A brutally honest take on reading one of the most difficult—and strangely rewarding—books ever written.

By Fawad Ali Published 9 months ago 2 min read

Review:

Let me start with a confession: I didn’t choose to read Aristotle’s Metaphysics because I thought it would be fun. I chose it because I wanted to challenge myself.

I picked up Metaphysics because I kept hearing Aristotle’s name in smart-sounding YouTube videos and thought, “How hard could it be?” Spoiler: Very.

I wanted to understand the roots of deep philosophical thinking, the kind of stuff that makes you sound smarter in conversations. What I didn’t expect was to be completely overwhelmed—and oddly fascinated—by a book that often felt like trying to solve a riddle written in another dimension.

Reading Metaphysics is not like reading a modern self-help book or a novel. There’s no clear story, no characters to root for, no juicy twists. Instead, you get questions like: What is being? What does it mean to exist? And Aristotle doesn’t exactly hand you the answers. He throws you into the middle of ancient Greek thought and expects you to swim—or at least float—with him.

At first, I sank.

I had to read most paragraphs two or three times. I kept Googling words like “substance,” “essence,” and “potentiality,” even though I thought I knew what they meant. The sentences were long, the structure was dense, and it often felt like Aristotle was arguing with people I’d never heard of—Plato, Parmenides, and some thinkers he never even named. It was like walking into the middle of a heated debate in a foreign language and being expected to contribute.

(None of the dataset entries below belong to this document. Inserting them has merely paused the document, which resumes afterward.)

import Summits.NavierStokesRegularity.NavierStokesRegularity.Theorems.ExtremiserTransienceNearExtremalTransienceExtremiserLiouvilleConstantSpeedKKTTailTools
import HarnessLib

/-!
# Crux `ExtremiserTransience.NearExtremalTransience` (stmt-NavierStokesRegularity-21883), line `extremiser_liouville`,
# stub K1b — THE KKT TAIL CONDITION: a multiplier-free first-order constraint at the `|x|⁻¹` scale

`--supports stmt-NavierStokesRegularity-21883` (helper).  Author: prover seat `ns-el-k1b` (g4).

For the K1b residue object `v` (smooth, divergence free, constant speed `‖v‖ ≡ M > 0`, bounded gradient, `D¹v, D²v ∈ L²`,
extremal `|S| = κ⋆ M √Z √W` with `M√Z√W > 0`) with far field `c` (`v → c` at infinity), and for ANY smooth compactly
supported divergence-free profile `Φ` vanishing near the origin with `⟪c, Φ(y)⟫ = 0` for all `y`
(`residue_tail_pairing_tendsto_zero`):

  **`a₁(φ_R) = ∫⟪curl v, curl φ_R⟫ → 0` as `R → ∞`, where `φ_R(x) = Φ(x/R)`.**

Since `curl φ_R = R⁻¹(curl Φ)(x/R)`, this says `R⁻¹∫⟪ω(x), (curl Φ)(x/R)⟫dx → 0`: in the exact-`|x|⁻¹` regime singled out
by the decay-gap Liouville (`…ConstantSpeedDecayLiouville{,General}`) — where `R²ω(R·)` is bounded in `L²_loc` and the pairing is
generically `O(1)` — every weak tail limit `Ω_∞` of the rescaled vorticity satisfies `∫⟪Ω_∞, curl Φ⟫ = 0` for all `c`-horizontal
solenoidal `Φ`, i.e. the record's far-field condition (C) (leading twist harmonic / dipole) obtained from FIRST-ORDER KKT alone, with
no multiplier measure.  The explicit non-extremal example `…ConstantSpeedExample` violates it, as it must.

MECHANISM (`kkt_twoSided` + scaling).  The tree's KKT inequality `ext_firstVariation_le_of_sup_inner` (p641635) applied to `φ_R` and
to `−φ_R` with the common slope `s_R = ‖Φ‖_∞ · sup_{|x| ≥ r₀R}‖v − c‖ → 0` (here `⟪c, Φ⟫ = 0` is used) squeezes
`κ⋆²M²W·a₁(φ_R)` between `±(κ⋆²ZW s_R + |S||J₁(φ_R)| + κ⋆²M²Z|c₁(φ_R)|)`; by GLOBAL `L²` bounds only, `|J₁(φ_R)| ≤ C(‖Dv‖₂² +
2‖ω‖₂²)/R` and `|c₁(φ_R)| ≤ (η/2)W + 3C²r₁³|B₁|/(2ηR)` for every `η > 0` (Young + the volume of the support of `φ_R`).

WHAT THIS IS NOT: K1b is NOT proved; nothing here proves NS regularity. [folklore]
-/

noncomputable section

open Set Filter Topology MeasureTheory Metric Function
open scoped ENNReal NNReal Topology InnerProductSpace RealInnerProductSpace ContDiff
open Literature.Analysis.FluidPDE Literature.Analysis

namespace Summit.NavierStokesRegularity.NavierStokesRegularity.Theorems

There were moments I seriously wanted to throw the book across the room. But somehow, I kept coming back to it, like it was daring me to keep going.

But then something weird happened.

After a few chapters (or “books,” as Metaphysics calls them), I started to get into it. I started recognizing patterns in his thinking. Aristotle wasn’t just being difficult—he was trying to untangle reality itself. He asked questions I’d never thought to ask, like whether all things have a cause, and if change means becoming something completely new or just becoming more of what you already are. I felt like I was eavesdropping on a very old, very intense philosophical therapy session.

Some ideas genuinely blew my mind. For example, Aristotle talks about the “unmoved mover”—a first cause that sets everything in motion but is itself unchanged. That idea alone made me pause and stare at the wall for a few minutes. It’s the kind of thought that doesn’t give you answers right away but sits in the back of your mind like a mysterious box, waiting to be opened later.

Even though I didn’t fully understand every part, I felt like I had a conversation with someone much smarter than me, and that was oddly inspiring.

By the time I reached the end, I didn’t feel smarter—I felt stretched. Like my brain had done yoga for the first time and was sore but strangely satisfied. I may not have understood everything, but I understood something. And maybe that’s what Aristotle wanted all along—not perfect knowledge, but a thirst for wisdom.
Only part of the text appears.